* [PROBLEM TO SOLVE]: For the records that follow, please set down exactly the lines between the one holding "set bs := T.max' hTn with hbs" and the one holding "have := Finset.le_max' T b' h", inclusive, and only those.

* [GIVEN ENTRIES]:
/-- ★ (K) BLOCK DESCENT ⇒ PETAL COVER (CONJECTURE B ⇒ PCL, combinatorial half; NODE v24 §5): on a chained well-formed cycle whose piece `0` is a
pole, a blocking with block descent forces every generic level `ω` onto a RUN lying OUTSIDE all blocks (a pole window or an inter-block window). -/
theorem exists_run_of_blockDescent (c : ValueCycle (n + 1)) (hc : IsChained c) (hw : WellFormed c) (h0 : c.kind 0 = PieceKind.pole)
    (β : Blocking c) (hB : BlockDescent c β) {ω : ℝ} (hg : Generic ω c) :
    ∃ i, c.kind i = PieceKind.run ∧ c.start i < ω ∧ (ω : EReal) < c.finish i ∧ ∀ b, β.lst b < i ∨ i < β.fst b := by
  -- the pole piece: `start 0 = ⊤`, `finish 0 = ⊥`; hence `start 1 = ⊥` and `finish (last) = ⊤`
  obtain ⟨hs0, hf0⟩ := hw.2 0 h0
  have hlast : c.finish (Fin.last n) = ⊤ := by rw [hc (Fin.last n), Fin.last_add_one, hs0]
  have hs1 : c.start 1 = ⊥ := by rw [← zero_add (1 : Fin (n + 1)), ← hc 0, hf0]
  have h1ne : (1 : Fin (n + 1)) ≠ 0 := fun h => by
    have : c.start (0 : Fin (n + 1)) = ⊥ := by rw [← h]; exact hs1
    rw [hs0] at this; exact bot_ne_top this.symm
  -- a stretch `[u, v]` of free pieces with `start u < ω < finish v` yields the conclusion
  have stretch : ∀ u v : Fin (n + 1), u ≠ 0 → u ≤ v → (∀ i, u ≤ i → i ≤ v → ∀ b, β.lst b < i ∨ i < β.fst b) →
      c.start u < ω → (ω : EReal) < c.finish v →
      ∃ i, c.kind i = PieceKind.run ∧ c.start i < ω ∧ (ω : EReal) < c.finish i ∧ ∀ b, β.lst b < i ∨ i < β.fst b := by
    intro u v hu huv hfree hs hf
    have hrun : ∀ i, u ≤ i → i ≤ v → c.kind i = PieceKind.run := fun i h1 h2 =>
      β.run_of_free i (fun h => hu (Fin.le_antisymm (by rw [← h]; exact h1) (Fin.zero_le _))) (hfree i h1 h2)
    obtain ⟨i, hi1, hi2, hk, hsi, hfi⟩ := exists_run_of_stretch c hc hg u v huv hrun hs hf
    exact ⟨i, hk, hsi, hfi, hfree i hi1 hi2⟩
  -- generic levels are never endpoint values
  have gen_lt : ∀ j, ¬ c.start j < ω → (ω : EReal) < c.start j := fun j h => lt_of_le_of_ne (not_lt.1 h) (hg j).1
  -- the piece just before a block start `fst b`, as an index `w` with `w + 1 = fst b`
  have pred : ∀ b, ∃ w : Fin (n + 1), w + 1 = β.fst b ∧ w.val + 1 = (β.fst b).val := by
    intro b
    have hpos : 0 < (β.fst b).val := Nat.pos_of_ne_zero fun h => β.fst_ne_zero b (Fin.ext h)
    refine ⟨⟨(β.fst b).val - 1, by have := (β.fst b).isLt; omega⟩, Fin.ext ?_, by simp only; omega⟩
    rw [Fin.val_add_one_of_lt (Fin.lt_def.2 (by rw [Fin.val_last]; have := (β.fst b).isLt; simp only; omega))]
    simp only; omega
  -- the blocks that start below `ω`
  set T : Finset (Fin β.nb) := Finset.univ.filter fun b => c.start (β.fst b) < ω with hT
  by_cases hTe : T = ∅
  · -- no block starts below `ω`: use the first pole window `[1, fst 0 − 1]` (or `[1, last]` if there are no blocks)
    have hnot : ∀ b, (ω : EReal) < c.start (β.fst b) := fun b => gen_lt (β.fst b) fun h => by
      have : b ∈ T := by rw [hT]; exact Finset.mem_filter.2 ⟨Finset.mem_univ b, h⟩
      rw [hTe] at this; exact absurd this (Finset.notMem_empty b)
    by_cases hnb : β.nb = 0
    · exact stretch 1 (Fin.last n) h1ne (Fin.le_last _) (fun i _ _ b => absurd b.isLt (by omega))
        (by rw [hs1]; exact EReal.bot_lt_coe ω) (by rw [hlast]; exact EReal.coe_lt_top ω)
    · set b₀ : Fin β.nb := ⟨0, Nat.pos_of_ne_zero hnb⟩ with hb₀
      obtain ⟨w, hw1, hw2⟩ := pred b₀
      have hfw : c.finish w = c.start (β.fst b₀) := by rw [hc w, hw1]
      have hw0 : w ≠ 0 := fun h => by
        have := hnot b₀; rw [← hfw, h, hf0] at this; exact absurd this (not_lt_bot)
      have h1w : (1 : Fin (n + 1)) ≤ w := Fin.le_iff_val_le_val.2 (by
        rw [Fin.val_one']; have := Nat.pos_of_ne_zero fun h => hw0 (Fin.ext h); have := w.isLt
        rw [Nat.mod_eq_of_lt (by omega)]; omega)
      refine stretch 1 w h1ne h1w (fun i _ hi2 b => Or.inr ?_) (by rw [hs1]; exact EReal.bot_lt_coe ω) (by rw [hfw]; exact hnot b₀)
      have hb : b₀ ≤ b := Fin.le_iff_val_le_val.2 (by rw [hb₀]; exact Nat.zero_le _)
      exact lt_of_lt_of_le (Fin.lt_def.2 (by have := Fin.le_iff_val_le_val.1 hi2; omega)) (β.fst_mono hb)
  · -- `b⋆` = the last block starting below `ω`; block descent puts its end below `ω` too
    have hTn : T.Nonempty := Finset.nonempty_iff_ne_empty.2 hTe
    set bs := T.max' hTn with hbs
    have hbsT : bs ∈ T := Finset.max'_mem T hTn
    have hbs1 : c.start (β.fst bs) < ω := by rw [hT] at hbsT; exact (Finset.mem_filter.1 hbsT).2
    have hbs2 : c.finish (β.lst bs) < ω := (hB bs).trans hbs1
    have hlstlt : β.lst bs < Fin.last n := lt_of_le_of_ne (Fin.le_last _) fun h => by
      have := hB bs; rw [h, hlast] at this; exact absurd this not_top_lt
    have hu : ((β.lst bs + 1 : Fin (n + 1)) : ℕ) = (β.lst bs).val + 1 := Fin.val_add_one_of_lt hlstlt
    have hune : (β.lst bs + 1 : Fin (n + 1)) ≠ 0 := fun h => by
      have := congrArg Fin.val h; rw [hu, Fin.val_zero] at this; omega
    have hsu : c.start (β.lst bs + 1) < ω := by rw [← hc (β.lst bs)]; exact hbs2
    by_cases hl : bs.val + 1 = β.nb
    · -- `b⋆` is the last block: use the final pole window `[lst b⋆ + 1, last]`
      refine stretch (β.lst bs + 1) (Fin.last n) hune (Fin.le_last _) (fun i hi1 _ b => Or.inl ?_) hsu
        (by rw [hlast]; exact EReal.coe_lt_top ω)
      have hb : b ≤ bs := Fin.le_iff_val_le_val.2 (by have := b.isLt; omega)
      exact lt_of_le_of_lt (β.lst_mono hb) (Fin.lt_def.2 (by have := Fin.le_iff_val_le_val.1 hi1; omega))
    · -- the next block `b'` starts above `ω`: use the inter-block window `[lst b⋆ + 1, fst b' − 1]`
      set b' : Fin β.nb := ⟨bs.val + 1, by have := bs.isLt; omega⟩ with hb'
      have hb'T : b' ∉ T := fun h => by
        have := Finset.le_max' T b' h
        rw [← hbs, Fin.le_iff_val_le_val, hb'] at this; simp only at this; omega
      have hb's : (ω : EReal) < c.start (β.fst b') := gen_lt (β.fst b') fun h => hb'T (by rw [hT]; exact Finset.mem_filter.2 ⟨Finset.mem_univ _, h⟩)
      obtain ⟨w, hw1, hw2⟩ := pred b'
      have hfw : c.finish w = c.start (β.fst b') := by rw [hc w, hw1]
      have hord : β.lst bs < β.fst b' := β.lst_lt_fst bs b' (Fin.lt_def.2 (by rw [hb']; simp only; omega))
      have hadj : (β.lst bs).val + 1 ≠ (β.fst b').val := fun h => by
        have heq : β.lst bs + 1 = β.fst b' := Fin.ext (by rw [hu, h])
        have := hb's; rw [← heq, ← hc (β.lst bs)] at this
        exact absurd (hbs2.trans this) (lt_irrefl _)
      have huw : β.lst bs + 1 ≤ w := Fin.le_iff_val_le_val.2 (by
        rw [hu]; have := Fin.lt_def.1 hord; omega)
      refine stretch (β.lst bs + 1) w hune huw (fun i hi1 hi2 b => ?_) hsu (by rw [hfw]; exact hb's)
      by_cases hbb : b.val ≤ bs.val
      · exact Or.inl (lt_of_le_of_lt (β.lst_mono (Fin.le_iff_val_le_val.2 hbb))
          (Fin.lt_def.2 (by have := Fin.le_iff_val_le_val.1 hi1; omega)))
      · refine Or.inr (lt_of_lt_of_le (Fin.lt_def.2 ?_) (β.fst_mono (Fin.le_iff_val_le_val.2 (by rw [hb']; simp only; omega) : b' ≤ b)))
        have := Fin.le_iff_val_le_val.1 hi2; omega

* [YOUR SOLUTION]:
    set bs := T.max' hTn with hbs
    have hbsT : bs ∈ T := Finset.max'_mem T hTn
    have hbs1 : c.start (β.fst bs) < ω := by rw [hT] at hbsT; exact (Finset.mem_filter.1 hbsT).2
    have hbs2 : c.finish (β.lst bs) < ω := (hB bs).trans hbs1
    have hlstlt : β.lst bs < Fin.last n := lt_of_le_of_ne (Fin.le_last _) fun h => by
      have := hB bs; rw [h, hlast] at this; exact absurd this not_top_lt
    have hu : ((β.lst bs + 1 : Fin (n + 1)) : ℕ) = (β.lst bs).val + 1 := Fin.val_add_one_of_lt hlstlt
    have hune : (β.lst bs + 1 : Fin (n + 1)) ≠ 0 := fun h => by
      have := congrArg Fin.val h; rw [hu, Fin.val_zero] at this; omega
    have hsu : c.start (β.lst bs + 1) < ω := by rw [← hc (β.lst bs)]; exact hbs2
    by_cases hl : bs.val + 1 = β.nb
    · -- `b⋆` is the last block: use the final pole window `[lst b⋆ + 1, last]`
      refine stretch (β.lst bs + 1) (Fin.last n) hune (Fin.le_last _) (fun i hi1 _ b => Or.inl ?_) hsu
        (by rw [hlast]; exact EReal.coe_lt_top ω)
      have hb : b ≤ bs := Fin.le_iff_val_le_val.2 (by have := b.isLt; omega)
      exact lt_of_le_of_lt (β.lst_mono hb) (Fin.lt_def.2 (by have := Fin.le_iff_val_le_val.1 hi1; omega))
    · -- the next block `b'` starts above `ω`: use the inter-block window `[lst b⋆ + 1, fst b' − 1]`
      set b' : Fin β.nb := ⟨bs.val + 1, by have := bs.isLt; omega⟩ with hb'
      have hb'T : b' ∉ T := fun h => by
        have := Finset.le_max' T b' h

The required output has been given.